On the cadence of growth, management indicated some large programs are expected to come online later in the year. In response to questions about previously disclosed large Card Issuing projects, executives said the largest is a state school voucher program scheduled to start in the third quarter and expected to impact both prepaid card revenue and ACH revenue. Management also said a major bank project is expected to go live in the third quarter, and that another partnership involving Consumer Choice for refunds to individuals was discussed but not detailed. Management acknowledged that these items could make growth more back-end weighted in 2026, though it also said there should be growth in the first quarter.

Executives declined to quantify how much of the 2026 guidance is already “booked,” citing variability in implementation timing, but said there are “tons of deals” in implementation and that the company has enough deals to meet its numbers, subject to when customers go live.

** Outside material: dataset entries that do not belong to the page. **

import Mathlib
import Literature.NumberTheory.LFunctions.Zhang2022.TypedSection16ALeaves
import Literature.NumberTheory.Sieve.DivisorBound
import HarnessLib

/-!
# Zhang (2022), typed manuscript, §16 part A — `ℳ₂(d,l;s)` equals its printed Dirichlet series on `σ > 1`

Theorem-only companion of `TypedSection16A` / `TypedSection16ALeaves` (Y. Zhang, arXiv:2211.02515v1
(2022) [Zhang2022LandauSiegel], §16 p.91 — **an unrefereed manuscript under adjudication**; nothing here
asserts its theorems). Node `Z22:§16.u021` (identity part): "the function
`ℳ₂(d,l;s) = ζ(s)L(s,χ)/ζ(s+β₁) · Σ_n λ̃₂(n,d)ξ₂(n;d,l)/n^s` …" — the typed object `calM2` is the Euler
product `∏'_q calM2Factor`, the printed series is `calM2Series`, and `Step16_u021` claims their equality
for `σ > 1`. This file PROVES it (`step16_u021_holds`):

* majorants (§1): `2^{ω(n)} ≤ τ(n)`, `n ≤ 2^{ω(n)}φ(n)`, `|λ₂(q)| ≤ 3`, `|λ̃₂(n,d)| ≤ τ(n)²`,
  `|κ̃₂(m;r)| ≤ τ(m)²`, `|ξ₂(n;d,l)| ≤ τ(n)⁴`, hence `|λ̃₂(n,d)ξ₂(n;d,l)| ≤ τ(n)⁶ ≤ C n^δ` (divisor
  bound, Hardy–Wright Thm 315 from the tree) and the absolute convergence of `Σ_n λ̃₂ξ₂ n^{−s}`, `σ > 1`;
* the Euler product of the multiplicative `n ↦ λ̃₂(n,d)ξ₂(n;d,l)` (`step16_u020mult_holds`,
  Mathlib's `EulerProduct.eulerProduct_hasProd`), whose local factor is `1 + λ̃₂(q,d)Σ_{r≥1}ξ₂(qʳ;d,l)q^{−rs}`;
* the Euler products of `ζ(s)`, `L(s,χ)` (Mathlib) and of `1/ζ(s+β₁)` (Möbius), multiplied together
  (`HasProd.mul`).

No definitions, no named facts. [cite: Zhang2022LandauSiegel, §16 p.91 (u021)]

## References
* Y. Zhang, arXiv:2211.02515v1 (2022), §16 pp. 90–92. [cite: Zhang2022LandauSiegel, §16]
* G. H. Hardy, E. M. Wright, *An Introduction to the Theory of Numbers*, Thm 315 (divisor bound).
  [cite: HardyWright2008, Theorem 315]
-/

noncomputable section
import Mathlib
import HarnessLib
import Literature.NumberTheory.Sieve.MoebiusShiftedPrimesMinorArcForm
import Summits.Parity.GeneralizedHardyLittlewood.Theorems.LiouvilleShiftedTablesEngineToPairsTIIOfX1Part1

/-!
# `stub_TII_of_X1`, part 2: Hölder over the dilations against X1 (line `Sketch`, crux `EngineToPairs`)

Second file of the Type-II leaf.  Summing the per-modulus bound of part 1 over the coprime moduli
`q ∈ moduliH h Q`, `Q ≤ x^{δ₁/2}`, Hölder's inequality with exponents `(4/3, 4)` gives
`∑_q F_q^{1/4} = ∑_q q^{−3/4} (q³ F_q)^{1/4} ≤ (∑_q 1/q)^{3/4} (∑_q q³ F_q)^{1/4}`; the last sum is
the left side of the crux `DilatedTableChowla` at the shift `c = −h` and the choice functions
`u*, v*` (the maximising blocks), so X1 bounds it by `x²/(log x)^C`.  RESULT (`typeII_rect_family`):
for every `K > 0`, uniformly for `A` in the X1 window, `1 ≤ Q ≤ x^{δ₁/2}`, sub-boxes
`Ra ⊆ (⌊A⌋, ⌊2A⌋]`, `Cb ⊆ [1, x/A]` and ALL real coefficients,
`∑_{q ∈ moduliH h Q} |∑_{a ∈ Ra} ∑_{b ∈ Cb} α_a β_b shiftWeight h q (ab)| ≤ ‖α‖ ‖β‖ (1 + log x) x^{1/2} (log x)^{−K}`.
-/

noncomputable section

namespace Summit.Parity.GeneralizedHardyLittlewood.Theorems.EngineToPairs

namespace TIIOfX1

open Finset Real
open Summit.Parity.GeneralizedHardyLittlewood.Theorems.DilatedTableChowla.Negative
open Summit.Parity.GeneralizedHardyLittlewood.Theses.LiouvilleShiftedTables

/-! ### Harmonic sums and Hölder -/

/-- `∑_{q ∈ moduliH h Q} 1/q ≤ 1 + log Q` for `Q ≥ 1`. [folklore] -/
theorem sum_moduliH_inv_le {h : ℕ} {Q : ℝ} (hQ : 1 ≤ Q) :
    ∑ q ∈ moduliH h Q, (q : ℝ)⁻¹ ≤ 1 + Real.log Q := by
  have hsub : moduliH h Q ⊆ Icc 1 ⌊Q⌋₊ := Finset.filter_subset _ _
  have h1 : (1 : ℕ) ≤ ⌊Q⌋₊ := Nat.le_floor (by simpa using hQ)
  have hpos : (0 : ℝ) < (⌊Q⌋₊ : ℝ) := by exact_mod_cast h1
  calc ∑ q ∈ moduliH h Q, (q : ℝ)⁻¹ ≤ ∑ q ∈ Icc 1 ⌊Q⌋₊, (q : ℝ)⁻¹ :=
        sum_le_sum_of_subset_of_nonneg hsub fun q _ _ => by positivity
    _ ≤ 1 + Real.log (⌊Q⌋₊ : ℕ) :=
        Literature.NumberTheory.Sieve.Lichtman2020.sum_Icc_inv_le_one_add_log _
    _ ≤ 1 + Real.log Q := by
        gcongr
        exact Nat.floor_le (by linarith)

/-- **Hölder with exponents `(4/3, 4)`**: for `G ≥ 0` on moduli `q ≥ 1`,
`∑_q G_q^{1/4} ≤ (∑_q 1/q)^{3/4} (∑_q q³ G_q)^{1/4}`. [folklore] -/
theorem sum_rpow_quarter_le (Qs : Finset ℕ) (hQ : ∀ q ∈ Qs, 1 ≤ q) (G : ℕ → ℝ)
    (hG : ∀ q, 0 ≤ G q) :
    ∑ q ∈ Qs, G q ^ (1 / 4 : ℝ) ≤
      (∑ q ∈ Qs, (q : ℝ)⁻¹) ^ (3 / 4 : ℝ) * (∑ q ∈ Qs, (q : ℝ) ^ 3 * G q) ^ (1 / 4 : ℝ) := by
  have hpq : Real.HolderConjugate (4 / 3) 4 :=
    Real.holderConjugate_iff.2 ⟨by norm_num, by norm_num⟩
  have key := Real.inner_le_Lp_mul_Lq_of_nonneg Qs hpq
    (f := fun q : ℕ => ((q : ℝ)⁻¹) ^ (3 / 4 : ℝ))
    (g := fun q : ℕ => ((q : ℝ) ^ 3 * G q) ^ (1 / 4 : ℝ))
    (fun q _ => by positivity) (fun q _ => by have := hG q; positivity)
  have hid : ∀ q ∈ Qs, ((q : ℝ)⁻¹) ^ (3 / 4 : ℝ) * ((q : ℝ) ^ 3 * G q) ^ (1 / 4 : ℝ) =
      G q ^ (1 / 4 : ℝ) := by
    intro q hq
    have hq0 : (0 : ℝ) < q := Nat.cast_pos.2 (hQ q hq)
    have h3 : ((q : ℝ) ^ 3) ^ (1 / 4 : ℝ) = (q : ℝ) ^ (3 / 4 : ℝ) := by
      rw [← Real.rpow_natCast, ← Real.rpow_mul hq0.le]
      norm_num
    rw [Real.mul_rpow (by positivity) (hG q), h3, Real.inv_rpow hq0.le, ← mul_assoc,
      inv_mul_cancel₀ (Real.rpow_pos_of_pos hq0 _).ne', one_mul]
  have hf : ∀ q ∈ Qs, (((q : ℝ)⁻¹) ^ (3 / 4 : ℝ)) ^ (4 / 3 : ℝ) = (q : ℝ)⁻¹ := by
    intro q _
    have hq0 : (0 : ℝ) ≤ (q : ℝ)⁻¹ := by positivity
    rw [← Real.rpow_mul hq0]
    norm_num
  have hg : ∀ q ∈ Qs, (((q : ℝ) ^ 3 * G q) ^ (1 / 4 : ℝ)) ^ (4 : ℝ) = (q : ℝ) ^ 3 * G q := by
    intro q _
    have h0 : (0 : ℝ) ≤ (q : ℝ) ^ 3 * G q := by have := hG q; positivity
    rw [← Real.rpow_mul h0]
    norm_num
  calc ∑ q ∈ Qs, G q ^ (1 / 4 : ℝ)
      = ∑ q ∈ Qs, ((q : ℝ)⁻¹) ^ (3 / 4 : ℝ) * ((q : ℝ) ^ 3 * G q) ^ (1 / 4 : ℝ) :=
        (sum_congr rfl hid).symm
    _ ≤ (∑ q ∈ Qs, (((q : ℝ)⁻¹) ^ (3 / 4 : ℝ)) ^ (4 / 3 : ℝ)) ^ (1 / (4 / 3) : ℝ) *
          (∑ q ∈ Qs, (((q : ℝ) ^ 3 * G q) ^ (1 / 4 : ℝ)) ^ (4 : ℝ)) ^ (1 / 4 : ℝ) := key
    _ = _ := by
        rw [sum_congr rfl hf, sum_congr rfl hg, show (1 / (4 / 3) : ℝ) = 3 / 4 by norm_num]

/-! ### The rectangular family bound -/

/-- **X1 in.** For `h ≥ 1`, `0 < δ₁ ≤ 1/12`, `C > 0` and `x ≥ x₀`: uniformly for `A` in the X1 window,
`1 ≤ Q ≤ x^{δ₁/2}` and all real coefficients,
`∑_{q ∈ moduliH h Q} |∑∑ α_a β_b shiftWeight h q (ab)| ≤ ‖α‖ ‖β‖ (1 + log Q)^{3/4} (x²/(log x)^C)^{1/4}`.
[this line] -/
theorem sum_moduliH_abs_rect_le (hX : DilatedTableChowla) {h : ℕ} (hh : 1 ≤ h) {δ₁ : ℝ}
    (hδ₁ : 0 < δ₁) (hδ₁' : δ₁ ≤ 1 / 12) {C : ℝ} (hC : 0 < C) :
    ∃ x₀ : ℝ, ∀ x : ℝ, x₀ ≤ x → ∀ A : ℝ, x ^ δ₁ ≤ A → A ≤ x ^ (1 / 3 + δ₁) →
      ∀ Q : ℝ, 1 ≤ Q → Q ≤ x ^ (δ₁ / 2) → ∀ α β : ℕ → ℝ,
        ∑ q ∈ moduliH h Q, |∑ a ∈ Ioc ⌊A⌋₊ ⌊2 * A⌋₊, ∑ b ∈ Icc 1 ⌊x / A⌋₊,
            α a * β b * shiftWeight h q (a * b)| ≤
          Real.sqrt (∑ a ∈ Ioc ⌊A⌋₊ ⌊2 * A⌋₊, α a ^ 2) *
            Real.sqrt (∑ b ∈ Icc 1 ⌊x / A⌋₊, β b ^ 2) *
            ((1 + Real.log Q) ^ (3 / 4 : ℝ) * (x ^ 2 / Real.log x ^ C) ^ (1 / 4 : ℝ)) := by
  have hc : (-(h : ℤ)) ≠ 0 := by omega
  obtain ⟨x₀, hx₀⟩ := (crux_iff_lhs.1 hX) (-(h : ℤ)) hc δ₁ hδ₁ hδ₁' C hC
  refine ⟨x₀, fun x hx A hA1 hA2 Q hQ1 hQ2 α β => ?_⟩
  set nα : ℝ := Real.sqrt (∑ a ∈ Ioc ⌊A⌋₊ ⌊2 * A⌋₊, α a ^ 2) with hnα
  set nβ : ℝ := Real.sqrt (∑ b ∈ Icc 1 ⌊x / A⌋₊, β b ^ 2) with hnβ
  have hper : ∀ q : ℕ, ∃ u v : ℕ, 1 ≤ q → Nat.Coprime q h →
      |∑ a ∈ Ioc ⌊A⌋₊ ⌊2 * A⌋₊, ∑ b ∈ Icc 1 ⌊x / A⌋₊, α a * β b * shiftWeight h q (a * b)| ≤
        nα * nβ * F (-(h : ℤ)) x A q u v ^ (1 / 4 : ℝ) := by
    intro q
    by_cases hq : 1 ≤ q ∧ Nat.Coprime q h
    · obtain ⟨u, v, huv⟩ := abs_rect_le h hq.1 hq.2 x A α β
      exact ⟨u, v, fun _ _ => huv⟩
    · exact ⟨0, 0, fun h1 h2 => absurd ⟨h1, h2⟩ hq⟩
  choose u v huv using hper
  have key := hx₀ x hx A hA1 hA2 u v
  have hQs1 : ∀ q ∈ moduliH h Q, 1 ≤ q := fun q hq => (mem_moduliH.1 hq).1.1
  have hsub : moduliH h Q ⊆ Icc 1 ⌊x ^ (δ₁ / 2)⌋₊ := by
    intro q hq
    have hq' := mem_moduliH.1 hq
    exact mem_Icc.2 ⟨hq'.1.1, hq'.1.2.trans (Nat.floor_le_floor hQ2)⟩
  have hF0 : ∀ q, 0 ≤ F (-(h : ℤ)) x A q (u q) (v q) := fun q => F_nonneg _ _ _ _ _ _
  calc ∑ q ∈ moduliH h Q,
        |∑ a ∈ Ioc ⌊A⌋₊ ⌊2 * A⌋₊, ∑ b ∈ Icc 1 ⌊x / A⌋₊, α a * β b * shiftWeight h q (a * b)|
      ≤ ∑ q ∈ moduliH h Q, nα * nβ * F (-(h : ℤ)) x A q (u q) (v q) ^ (1 / 4 : ℝ) :=
        sum_le_sum fun q hq => huv q (hQs1 q hq) (mem_moduliH.1 hq).2
    _ = nα * nβ * ∑ q ∈ moduliH h Q, F (-(h : ℤ)) x A q (u q) (v q) ^ (1 / 4 : ℝ) := by
        rw [mul_sum]
    _ ≤ nα * nβ * ((∑ q ∈ moduliH h Q, (q : ℝ)⁻¹) ^ (3 / 4 : ℝ) *
          (∑ q ∈ moduliH h Q, (q : ℝ) ^ 3 * F (-(h : ℤ)) x A q (u q) (v q)) ^ (1 / 4 : ℝ)) := by
        have h0 : 0 ≤ nα * nβ := by positivity
        exact mul_le_mul_of_nonneg_left
          (sum_rpow_quarter_le _ hQs1 (fun q => F (-(h : ℤ)) x A q (u q) (v q)) hF0) h0
    _ ≤ nα * nβ * ((1 + Real.log Q) ^ (3 / 4 : ℝ) * (x ^ 2 / Real.log x ^ C) ^ (1 / 4 : ℝ)) := by
        have h0 : 0 ≤ nα * nβ := by positivity
        refine mul_le_mul_of_nonneg_left ?_ h0
        have hH : (∑ q ∈ moduliH h Q, (q : ℝ)⁻¹) ^ (3 / 4 : ℝ) ≤ (1 + Real.log Q) ^ (3 / 4 : ℝ) :=
          Real.rpow_le_rpow (sum_nonneg fun q _ => by positivity) (sum_moduliH_inv_le hQ1)
            (by norm_num)
        have hS0 : 0 ≤ ∑ q ∈ moduliH h Q, (q : ℝ) ^ 3 * F (-(h : ℤ)) x A q (u q) (v q) :=
          sum_nonneg fun q _ => term_nonneg _ _ _ _ _ _
        have hL : (∑ q ∈ moduliH h Q, (q : ℝ) ^ 3 * F (-(h : ℤ)) x A q (u q) (v q)) ^ (1 / 4 : ℝ) ≤
            (x ^ 2 / Real.log x ^ C) ^ (1 / 4 : ℝ) := by
          refine Real.rpow_le_rpow hS0 ?_ (by norm_num)
          calc ∑ q ∈ moduliH h Q, (q : ℝ) ^ 3 * F (-(h : ℤ)) x A q (u q) (v q)
              ≤ lhs (-(h : ℤ)) δ₁ x A u v :=
                sum_le_sum_of_subset_of_nonneg hsub fun q _ _ => term_nonneg _ _ _ _ _ _
            _ ≤ x ^ 2 / Real.log x ^ C := key
        have hH0 : 0 ≤ (∑ q ∈ moduliH h Q, (q : ℝ)⁻¹) ^ (3 / 4 : ℝ) := by positivity
        have hQ0 : 0 ≤ (1 + Real.log Q) ^ (3 / 4 : ℝ) :=
          Real.rpow_nonneg (by have := Real.log_nonneg hQ1; linarith) _
        exact mul_le_mul hH hL (by positivity) hQ0

/-- Restricting coefficients to a sub-box: an indicator inside a product. [folklore] -/
theorem sum_indicator_mul {s t : Finset ℕ} (hts : t ⊆ s) (f g : ℕ → ℝ) :
    ∑ a ∈ s, (if a ∈ t then f a else 0) * g a = ∑ a ∈ t, f a * g a := by
  rw [← Finset.sum_subset hts (fun a _ hat => by rw [if_neg hat, zero_mul])]
  exact Finset.sum_congr rfl fun a ha => by rw [if_pos ha]

/-- Restricting coefficients to a sub-box: the `ℓ²` norm. [folklore] -/
theorem sum_indicator_sq {s t : Finset ℕ} (hts : t ⊆ s) (f : ℕ → ℝ) :
    ∑ a ∈ s, (if a ∈ t then f a else 0) ^ 2 = ∑ a ∈ t, f a ^ 2 := by
  rw [← Finset.sum_subset hts (fun a _ hat => by rw [if_neg hat]; ring)]
  exact Finset.sum_congr rfl fun a ha => by rw [if_pos ha]

/-- `(x² / L^{4K})^{1/4} = x^{1/2} / L^K` for `x, L ≥ 0`. [folklore] -/
theorem rpow_quarter_window {x L K : ℝ} (hx : 0 ≤ x) (hL : 0 ≤ L) :
    (x ^ 2 / L ^ (4 * K)) ^ (1 / 4 : ℝ) = x ^ (1 / 2 : ℝ) / L ^ K := by
  rw [Real.div_rpow (by positivity) (Real.rpow_nonneg hL _), ← Real.rpow_natCast x 2,
    ← Real.rpow_mul hx, ← Real.rpow_mul hL]
  congr 1
  · norm_num
  · rw [show (4 * K * (1 / 4) : ℝ) = K by ring]

/-- **RESULT of parts 1–2 (the rectangular Type-II family bound).**  Assume `DilatedTableChowla`.
For `h ≥ 1`, `0 < δ₁ ≤ 1/12`, `K > 0` there is `x₀` such that for `x ≥ x₀`, every scale `A` with
`x^{δ₁} ≤ A ≤ x^{1/3+δ₁}`, every `1 ≤ Q ≤ x^{δ₁/2}`, all sub-boxes `Ra ⊆ (⌊A⌋, ⌊2A⌋]`, `Cb ⊆ [1, x/A]`
and ALL real coefficients `α, β`:
`∑_{q ∈ moduliH h Q} |∑_{a ∈ Ra} ∑_{b ∈ Cb} α_a β_b shiftWeight h q (ab)| ≤ ‖α‖₂ ‖β‖₂ (1 + log x) √x (log x)^{−K}`.
[this line] -/
theorem typeII_rect_family (hX : DilatedTableChowla) {h : ℕ} (hh : 1 ≤ h) {δ₁ : ℝ}
    (hδ₁ : 0 < δ₁) (hδ₁' : δ₁ ≤ 1 / 12) {K : ℝ} (hK : 0 < K) :
    ∃ x₀ : ℝ, ∀ x : ℝ, x₀ ≤ x → ∀ A : ℝ, x ^ δ₁ ≤ A → A ≤ x ^ (1 / 3 + δ₁) →
      ∀ Q : ℝ, 1 ≤ Q → Q ≤ x ^ (δ₁ / 2) →
      ∀ Ra Cb : Finset ℕ, Ra ⊆ Ioc ⌊A⌋₊ ⌊2 * A⌋₊ → Cb ⊆ Icc 1 ⌊x / A⌋₊ → ∀ α β : ℕ → ℝ,
        ∑ q ∈ moduliH h Q, |∑ a ∈ Ra, ∑ b ∈ Cb, α a * β b * shiftWeight h q (a * b)| ≤
          Real.sqrt (∑ a ∈ Ra, α a ^ 2) * Real.sqrt (∑ b ∈ Cb, β b ^ 2) *
            ((1 + Real.log x) * x ^ (1 / 2 : ℝ) / Real.log x ^ K) := by
  have hC : (0 : ℝ) < 4 * K := by positivity
  obtain ⟨x₀, hx₀⟩ := sum_moduliH_abs_rect_le hX hh hδ₁ hδ₁' hC
  refine ⟨max x₀ 3, fun x hx A hA1 hA2 Q hQ1 hQ2 Ra Cb hRa hCb α β => ?_⟩
  have hx0 : x₀ ≤ x := le_trans (le_max_left _ _) hx
  have hx3 : (3 : ℝ) ≤ x := le_trans (le_max_right _ _) hx
  have hx1 : (1 : ℝ) ≤ x := by linarith
  have hL0 : 0 ≤ Real.log x := Real.log_nonneg hx1
  have key := hx₀ x hx0 A hA1 hA2 Q hQ1 hQ2 (fun a => if a ∈ Ra then α a else 0)
    (fun b => if b ∈ Cb then β b else 0)
  have hrect : ∀ q, ∑ a ∈ Ioc ⌊A⌋₊ ⌊2 * A⌋₊, ∑ b ∈ Icc 1 ⌊x / A⌋₊,
      (if a ∈ Ra then α a else 0) * (if b ∈ Cb then β b else 0) * shiftWeight h q (a * b) =
      ∑ a ∈ Ra, ∑ b ∈ Cb, α a * β b * shiftWeight h q (a * b) := by
    intro q
    have h1 : ∀ a ∈ Ioc ⌊A⌋₊ ⌊2 * A⌋₊,
        ∑ b ∈ Icc 1 ⌊x / A⌋₊, (if a ∈ Ra then α a else 0) * (if b ∈ Cb then β b else 0) *
            shiftWeight h q (a * b) =
          (if a ∈ Ra then α a else 0) * ∑ b ∈ Cb, β b * shiftWeight h q (a * b) := by
      intro a _
      rw [← sum_indicator_mul hCb, mul_sum]
      exact sum_congr rfl fun b _ => by ring
    rw [sum_congr rfl h1, sum_indicator_mul hRa]
    refine sum_congr rfl fun a _ => ?_
    rw [mul_sum]
    exact sum_congr rfl fun b _ => by ring
  have hnα : ∑ a ∈ Ioc ⌊A⌋₊ ⌊2 * A⌋₊, (if a ∈ Ra then α a else 0) ^ 2 = ∑ a ∈ Ra, α a ^ 2 :=
    sum_indicator_sq hRa α
  have hnβ : ∑ b ∈ Icc 1 ⌊x / A⌋₊, (if b ∈ Cb then β b else 0) ^ 2 = ∑ b ∈ Cb, β b ^ 2 :=
    sum_indicator_sq hCb β
  beta_reduce at key
  rw [hnα, hnβ] at key
  simp only [hrect] at key
  refine key.trans (mul_le_mul_of_nonneg_left ?_ (by positivity))
  -- the window factor
  rw [rpow_quarter_window (by linarith) hL0]
  have hQx : Q ≤ x := by
    refine hQ2.trans ?_
    calc x ^ (δ₁ / 2) ≤ x ^ (1 : ℝ) := Real.rpow_le_rpow_of_exponent_le hx1 (by linarith)
      _ = x := Real.rpow_one x
  have hlogQ : Real.log Q ≤ Real.log x := Real.log_le_log (by linarith) hQx
  have hlogQ0 : 0 ≤ Real.log Q := Real.log_nonneg hQ1
  have h1 : (1 + Real.log Q) ^ (3 / 4 : ℝ) ≤ 1 + Real.log x := by
    calc (1 + Real.log Q) ^ (3 / 4 : ℝ) ≤ (1 + Real.log Q) ^ (1 : ℝ) :=
          Real.rpow_le_rpow_of_exponent_le (by linarith) (by norm_num)
      _ = 1 + Real.log Q := Real.rpow_one _
      _ ≤ 1 + Real.log x := by linarith
  rw [mul_div_assoc]
  exact mul_le_mul_of_nonneg_right h1 (by positivity)

end TIIOfX1

/-- Anchor of part 2 of `stub_TII_of_X1`: the harmonic sum over the coprime moduli is at most
`1 + log Q`. [this line] -/
theorem tiiOfX1_part2_anchor :
    ∀ (h : ℕ) (Q : ℝ), 1 ≤ Q → ∑ q ∈ moduliH h Q, (q : ℝ)⁻¹ ≤ 1 + Real.log Q :=
  fun _ _ hQ => TIIOfX1.sum_moduliH_inv_le hQ

end Summit.Parity.GeneralizedHardyLittlewood.Theorems.EngineToPairs

end
/-- ★ **THE LOCALISED 4-FACTOR TRACE BOUND.**  `E` supported in the block `I′ × I′`, `D` in `I × I`, `|E| ≤ ε`, `|D| ≤ δ`; the CROSS entries of the two
outer factors are small: `|A a b′| ≤ α` (`a ∈ I`, `b′ ∈ I′`) and `|B c′ d| ≤ β` (`c′ ∈ I′`, `d ∈ I`) — for inverses of gapped finite-range matrices
`α, β = (2∕g)·e^{−θ·dist(I,I′)}` by Combes–Thomas.  Then `|tr(A E B D)| ≤ |I|²·|I′|²·α·ε·β·δ`. [cite: HornJohnson2013, §5.6]
[cite: GlimmJaffe1987, §18.2 (cluster expansion bookkeeping)] -/
theorem abs_trace_mul4_le_of_blocks {A E B D : Matrix n n ℝ} {I I' : Finset n} {α ε β δ : ℝ}
    (hα : 0 ≤ α) (hε : 0 ≤ ε) (hβ : 0 ≤ β) (hδ : 0 ≤ δ)
    (hE0 : ∀ b c, (b ∉ I' ∨ c ∉ I') → E b c = 0) (hEb : ∀ b c, |E b c| ≤ ε)
    (hD0 : ∀ d a, (d ∉ I ∨ a ∉ I) → D d a = 0) (hDb : ∀ d a, |D d a| ≤ δ)
    (hA : ∀ a ∈ I, ∀ b ∈ I', |A a b| ≤ α) (hB : ∀ c ∈ I', ∀ d ∈ I, |B c d| ≤ β) :
    |(A * E * B * D).trace| ≤ (I.card : ℝ) ^ 2 * (I'.card : ℝ) ^ 2 * α * ε * β * δ := by
  classical
  refine (abs_trace_mul4_le_sum A E B D).trans ?_
  -- each summand is `≤ α ε β δ` on `I × I′ × I′ × I` and `0` elsewhere
  have hterm : ∀ a b c d, |A a b| * |E b c| * |B c d| * |D d a| ≤
      (if a ∈ I then 1 else 0) * (if b ∈ I' then 1 else 0) * (if c ∈ I' then 1 else 0) * (if d ∈ I then 1 else 0) * (α * ε * β * δ) := by
    intro a b c d
    by_cases ha : a ∈ I
    · by_cases hb : b ∈ I'
      · by_cases hc : c ∈ I'
        · by_cases hd : d ∈ I
          · simp only [ha, hb, hc, hd, if_true, one_mul]
            have h1 := hA a ha b hb
            have h2 := hEb b c
            have h3 := hB c hc d hd
            have h4 := hDb d a
            calc |A a b| * |E b c| * |B c d| * |D d a| ≤ α * ε * β * δ := by gcongr
              _ = α * ε * β * δ := rfl
          · rw [hD0 d a (Or.inl hd), abs_zero, mul_zero]
            positivity
        · rw [hE0 b c (Or.inr hc), abs_zero, mul_zero, zero_mul, zero_mul]
          positivity
      · rw [hE0 b c (Or.inl hb), abs_zero, mul_zero, zero_mul, zero_mul]
        positivity
    · rw [hD0 d a (Or.inr ha), abs_zero, mul_zero]
      positivity
  calc ∑ a, ∑ b, ∑ c, ∑ d, |A a b| * |E b c| * |B c d| * |D d a|
      ≤ ∑ a, ∑ b, ∑ c, ∑ d, (if a ∈ I then 1 else 0) * (if b ∈ I' then 1 else 0) * (if c ∈ I' then 1 else 0) *
          (if d ∈ I then 1 else 0) * (α * ε * β * δ) :=
        Finset.sum_le_sum fun a _ => Finset.sum_le_sum fun b _ => Finset.sum_le_sum fun c _ => Finset.sum_le_sum fun d _ => hterm a b c d
    _ = (I.card : ℝ) ^ 2 * (I'.card : ℝ) ^ 2 * α * ε * β * δ := by
        have hI : ∑ x : n, (if x ∈ I then (1 : ℝ) else 0) = I.card := by
          rw [Finset.sum_ite_mem, Finset.univ_inter, Finset.sum_const, nsmul_eq_mul, mul_one]
        have hI' : ∑ x : n, (if x ∈ I' then (1 : ℝ) else 0) = I'.card := by
          rw [Finset.sum_ite_mem, Finset.univ_inter, Finset.sum_const, nsmul_eq_mul, mul_one]
        simp only [← Finset.sum_mul, ← Finset.mul_sum]
        rw [hI, hI']
        ring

On expenses, management said SG&A was up 10% year over year in 2025, but noted headcount is down and suggested it is targeting relatively flat SG&A in 2026, with potentially moderate growth. In discussing quarter-to-quarter fluctuations, management said a jump between the third and fourth quarter included items such as a bad debt expense adjustment and year-end expenses. The company also said depreciation and amortization expense should be relatively flat year over year.

About Usio (NASDAQ:USIO)

Usio, Inc (NASDAQ: USIO) is a financial technology company that delivers integrated payment, transaction processing, and money services solutions. The company’s platform combines merchant acquiring, multi‐rail payment enablement and business management tools to support merchants, financial institutions and business partners in automating and securing electronic and cash‐based transactions.

Through its subsidiaries, Usio provides a broad range of products and services, including point-of-sale terminals, payment gateway services, automated teller machine (ATM) processing, bill payment, money order issuance, domestic and international money transfer and remittance solutions.